Я кивнул, закрывая глаза. Город на нашей стороне. Алиев в клетке. А я сам – живой, почти невредимый и с новой, пугающей способностью к заживлению (или это разовая акция?). Ситуация из полной задницы превратилась в… интересную. Очень интересную.
– Хорошо, – прошептал я. – Это очень хорошо. А теперь дай мне поспать, сестрёнка. Мне нужно набраться сил. У нас впереди много работы.

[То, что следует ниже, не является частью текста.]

import Summits.CriticalPhenomena.PercolationContinuityZ3.Theorems.Transplant.FKConnectivityAllQForestAdjacentDenseSeparator
import Summits.CriticalPhenomena.PercolationContinuityZ3.Theorems.Transplant.FKConnectivityAllQForestAdjacentTriangleSeparator
import HarnessLib

/-!
# The path gadget: small facts (gadget geometry, trace arithmetic, toggles)

builds on p205010 (kernel theorem, internal audit signed; external expert review pending).  No definitions, no named facts, no sorries;
standard axioms.

Book-keeping for the involution `Ψ` across a three-point separator `S = {o, p, q}` whose gadget is the PATH `{op, oq}` (memo
bschramm/FROM-fk-1-g20-SEPARATOR-EXCHANGE.md §3; main files `…PathGadgetMoves`, `…PathGadgetTransferA/B`, `…PathGadgetResidual`):
* `pathGadget_on_S`, `pathGadget_disjoint_of_noPair` — the gadget pairs lie inside `S` and outside any side without pairs inside `S`;
* `pathGadget_no_two_joins` — a class holding a gadget pair cannot join two points of `S` inside side 1 AND two inside side 2
  (`gadget_ncard_add_three_le` with `|S| = 3`);
* `not_reachable_of_joins_all` — a class joining `o, p` and `o, q` inside one side joins nothing inside the other;
* `reachable_pq_of_nondiscrete` — a non-discrete trace that joins neither `o, p` nor `o, q` joins `p, q`;
* `pathGadget_toggle_bookkeeping` — for `K = (M' ∩ E₂) ∪ G` (`G` gadget pairs, all free): the fibre, the side-1 parts and the
  swapped side-2 parts of `ω ∆ K`, and `(ω ∆ K) ∆ K = ω`.
[cite: Grimmett2006, §1.5 (p. 13); §3.8 (pp. 61–62)]
-/

noncomputable section

namespace Summit.CriticalPhenomena.PercolationContinuityZ3.Theorems

namespace FK

open Set SimpleGraph Literature.Probability.LatticeModels Literature.Probability.Percolation
open scoped Classical

variable {V : Type*} [Fintype V]

section PathGadgetFacts

open scoped symmDiff

variable {E₁ E₂ : Set (Sym2 V)} {o p q : V}

omit [Fintype V] in
/-- The gadget pairs `op, oq` have their endpoints in `S = {o, p, q}`. [folklore] -/
theorem pathGadget_on_S : ∀ e ∈ ({s(o, p), s(o, q)} : Set (Sym2 V)), ∀ z ∈ e, z ∈ ({o, p, q} : Set V) := by
  intro e he z hz
  rcases he with rfl | he
  · rcases Sym2.mem_iff.1 hz with rfl | rfl
    · exact mem_insert _ _
    · exact mem_insert_of_mem _ (mem_insert _ _)
  · rw [mem_singleton_iff.1 he] at hz
    rcases Sym2.mem_iff.1 hz with rfl | rfl
    · exact mem_insert _ _
    · exact mem_insert_of_mem _ (mem_insert_of_mem _ rfl)

omit [Fintype V] in
/-- A side without pairs inside `S` misses the gadget. [folklore] -/
theorem pathGadget_disjoint_of_noPair {E : Set (Sym2 V)}
    (hn : ∀ x ∈ ({o, p, q} : Set V), ∀ x' ∈ ({o, p, q} : Set V), s(x, x') ∉ E) :
    Disjoint ({s(o, p), s(o, q)} : Set (Sym2 V)) E := by
  refine Set.disjoint_left.2 fun g hg hgE => ?_
  rcases hg with rfl | hg
  · exact hn o (mem_insert _ _) p (mem_insert_of_mem _ (mem_insert _ _)) hgE
  · rw [mem_singleton_iff.1 hg] at hgE
    exact hn o (mem_insert _ _) q (mem_insert_of_mem _ (mem_insert_of_mem _ rfl)) hgE

/-- **A class holding a gadget pair does not join two points of `S` inside both sides** (`gadget_ncard_add_three_le`, `|S| = 3`).
[cite: Grimmett2006, §1.5 (p. 13); §3.8 (pp. 61–62)] -/
theorem pathGadget_no_two_joins (hop : o ≠ p) (hoq : o ≠ q) (hpq : p ≠ q) (hd : Disjoint E₁ E₂)
    (hn₁ : ∀ x ∈ ({o, p, q} : Set V), ∀ x' ∈ ({o, p, q} : Set V), s(x, x') ∉ E₁)
    (hn₂ : ∀ x ∈ ({o, p, q} : Set V), ∀ x' ∈ ({o, p, q} : Set V), s(x, x') ∉ E₂)
    {X : BondConfig V} {x x' r r' : V} (hX : IsForestCfg X) (hx : x ∈ ({o, p, q} : Set V)) (hx' : x' ∈ ({o, p, q} : Set V))
    (hr : r ∈ ({o, p, q} : Set V)) (hr' : r' ∈ ({o, p, q} : Set V)) (hne : x ≠ x') (hne' : r ≠ r')
    (hj₁ : (openGraph (X ∩ E₁)).Reachable x x') (hj₂ : (openGraph (X ∩ E₂)).Reachable r r') :
    ∀ g ∈ ({s(o, p), s(o, q)} : Set (Sym2 V)), g ∉ X := by
  intro g hg hgX
  have h := gadget_ncard_add_three_le (ES := ({s(o, p), s(o, q)} : Set (Sym2 V))) (S := ({o, p, q} : Set V)) pathGadget_on_S hd
    (pathGadget_disjoint_of_noPair hn₁) (pathGadget_disjoint_of_noPair hn₂) hX hx hx' hr hr' hne hne' hj₁ hj₂
  have h3 : ({o, p, q} : Set V).ncard = 3 := Set.ncard_eq_three.2 ⟨o, p, q, hop, hoq, hpq, rfl⟩
  have h1 : 0 < (X ∩ ({s(o, p), s(o, q)} : Set (Sym2 V))).ncard := (Set.ncard_pos (Set.toFinite _)).2 ⟨g, ⟨hgX, hg⟩⟩
  omega

omit [Fintype V] in
/-- A class joining `o, p` and `o, q` inside one side joins no two points of `S` inside the other side (two disjoint joins).
[cite: Grimmett2006, §1.5 (p. 13)] -/
theorem not_reachable_of_joins_all {X : BondConfig V} {E E' : Set (Sym2 V)} {x x' : V} (hX : IsForestCfg X)
    (hEE' : Disjoint E E') (hop' : (openGraph (X ∩ E)).Reachable o p) (hoq' : (openGraph (X ∩ E)).Reachable o q)
    (hx : x ∈ ({o, p, q} : Set V)) (hx' : x' ∈ ({o, p, q} : Set V)) (hne : x ≠ x') :
    ¬ (openGraph (X ∩ E')).Reachable x x' := fun hxx' =>
  not_reachable_of_disjoint_join hX inter_subset_left inter_subset_left
    (Set.disjoint_of_subset inter_subset_right inter_subset_right hEE'.symm) hne (reachable_triple_of_two hop' hoq' x hx x' hx') hxx'

omit [Fintype V] in
/-- A trace on `S = {o, p, q}` that joins two points but neither `o, p` nor `o, q` joins `p, q`. [folklore] -/
theorem reachable_pq_of_nondiscrete {Z : BondConfig V} {x x' : V} (hx : x ∈ ({o, p, q} : Set V)) (hx' : x' ∈ ({o, p, q} : Set V))
    (hne : x ≠ x') (hj : (openGraph Z).Reachable x x') (hnop : ¬ (openGraph Z).Reachable o p)
    (hnoq : ¬ (openGraph Z).Reachable o q) : (openGraph Z).Reachable p q := by
  simp only [mem_insert_iff, mem_singleton_iff] at hx hx'
  rcases hx with rfl | rfl | rfl <;> rcases hx' with rfl | rfl | rfl
  · exact absurd rfl hne
  · exact absurd hj hnop
  · exact absurd hj hnoq
  · exact absurd hj.symm hnop
  · exact absurd rfl hne
  · exact hj
  · exact absurd hj.symm hnoq
  · exact hj.symm
  · exact absurd rfl hne

omit [Fintype V] in
/-- **Book-keeping of a toggle.**  For `K = (M' ∩ E₂) ∪ G` with `G ⊆ ES` gadget pairs that are free (`G ⊆ M'`), `ES` disjoint from the
sides and the sides disjoint: `ω ∆ K` has the same fibre and the same side-1 parts as `ω`, its side-2 parts are those of the partner,
membership of side-1 pairs is kept and of free side-2 pairs flipped, and toggling twice is the identity. [folklore] -/
theorem pathGadget_toggle_bookkeeping {ES : Set (Sym2 V)} {M' u₀ ω G : BondConfig V} (hω : ω \ M' = u₀) (hGES : G ⊆ ES)
    (hGM : G ⊆ M') (hES₁ : Disjoint ES E₁) (hd : Disjoint E₁ E₂) :
    (ω ∆ (M' ∩ E₂ ∪ G)) \ M' = u₀ ∧ (ω ∆ (M' ∩ E₂ ∪ G)) ∩ E₁ = ω ∩ E₁ ∧ (ω ∆ (M' ∩ E₂ ∪ G)) ∩ E₂ = (ω ∆ M') ∩ E₂ ∧
      ((ω ∆ (M' ∩ E₂ ∪ G)) ∆ M') ∩ E₁ = (ω ∆ M') ∩ E₁ ∧ ((ω ∆ (M' ∩ E₂ ∪ G)) ∆ M') ∩ E₂ = ω ∩ E₂ ∧
      (∀ x ∈ E₁, x ∈ ω ∆ (M' ∩ E₂ ∪ G) ↔ x ∈ ω) ∧ (∀ x ∈ M', x ∈ E₂ → (x ∈ ω ∆ (M' ∩ E₂ ∪ G) ↔ x ∉ ω)) ∧
      (ω ∆ (M' ∩ E₂ ∪ G)) ∆ (M' ∩ E₂ ∪ G) = ω := by
  have hKM : M' ∩ E₂ ∪ G ⊆ M' := union_subset inter_subset_left hGM
  have hKE₁ : ∀ x ∈ M' ∩ E₂ ∪ G, x ∉ E₁ := by
    rintro x (hx | hx) hx1
    · exact Set.disjoint_left.1 hd hx1 hx.2
    · exact Set.disjoint_left.1 hES₁ (hGES hx) hx1
  have hMK : ∀ x ∈ M', x ∈ E₂ → x ∈ M' ∩ E₂ ∪ G := fun x hx hx2 => Or.inl ⟨hx, hx2⟩
  exact ⟨by rw [symmDiff_sdiff_eq_of_subset hKM, hω], symmDiff_inter_eq_of_disjoint hKE₁,
    symmDiff_inter_eq_partner hKM hMK, symmDiff_symmDiff_inter_eq_partner hKM hKE₁,
    symmDiff_symmDiff_inter_eq_self hKM hMK, fun x hx => mem_symmDiff_iff_of_notMem (fun h => hKE₁ x h hx),
    fun x hxM hx2 => mem_symmDiff_iff_of_mem (hMK x hxM hx2), symmDiff_symmDiff_cancel_right _ _⟩

end PathGadgetFacts

end FK

end Summit.CriticalPhenomena.PercolationContinuityZ3.Theorems

end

Настя, всё ещё всхлипывая, но уже от счастья, кивнула и снова опустилась в кресло, не выпуская моей руки. Она смотрела на моё умиротворённое лицо и видела чудо.
А я, проваливаясь в целительный сон, уже набрасывал в уме план. Арест Мурата – это не конец войны. Это лишь выигранное сражение. И теперь, когда в моём арсенале появилось не только знание о специях, но и маленькая, пахнущая лесом тайна, игра выходила на совершенно новый уровень.
* * *
Только я начал проваливаться в дремоту, и Настя, кажется, тоже задремала в кресле под монотонный писк больничного аппарата, как нашу тишину просто разнесло в клочья.
Дверь распахнулась с таким грохотом, будто её вышибли ногой. Она со всей дури впечаталась в стену, и на пороге застыли две фигуры. Тяжело дыша, раскрасневшиеся, словно бежали кросс от самой рыночной площади, стояли Даша и Вовчик. Вид у них был такой, будто на их глазах злыдень сожрал градоначальника.
– Шеф!
Первым опомнился Вовчик. Он метнулся к моей кровати, но замер в шаге, боясь подойти.
– Мы как только услышали… – начал он, с трудом ловя ртом воздух.
– … сразу сюда! – тут же перебила его Даша. Она бесцеремонно отпихнула Вовчика плечом и встала у изголовья. Её зелёные глаза горели почти безумным огнём. – Игорь, как ты? Врачи сказали…
– … что это просто чудо! – снова влез Вовчик, протискиваясь обратно. – Рана жуткая, а ты уже… уже почти как новенький!
– А ему сильно больно?.. – пискнул он, теперь уже глядя на Настю, которая спросонья испуганно моргала.
– Вова, не мели ерунды! – шикнула на него Даша, но беззлобно, скорее от переизбытка чувств. – Конечно, больно! Игорь, тебе принести чего‑нибудь? Может, бульон? Я сама сварю, настоящий, куриный! Не эту их больничную баланду! Я мигом, честное слово!
– И я! Я помогу! – поддакнул Вовчик.
Они тараторили без остановки, перебивая друг друга и размахивая руками. Вокруг них закрутился такой маленький ураган, что мне показалось, будто кардиомонитор сейчас запищит быстрее просто из солидарности. Их беспокойство было таким неподдельным, таким искренним и по‑детски трогательным, что я невольно улыбнулся. Поймал взгляд Насти – в её глазах тоже плясали смешинки.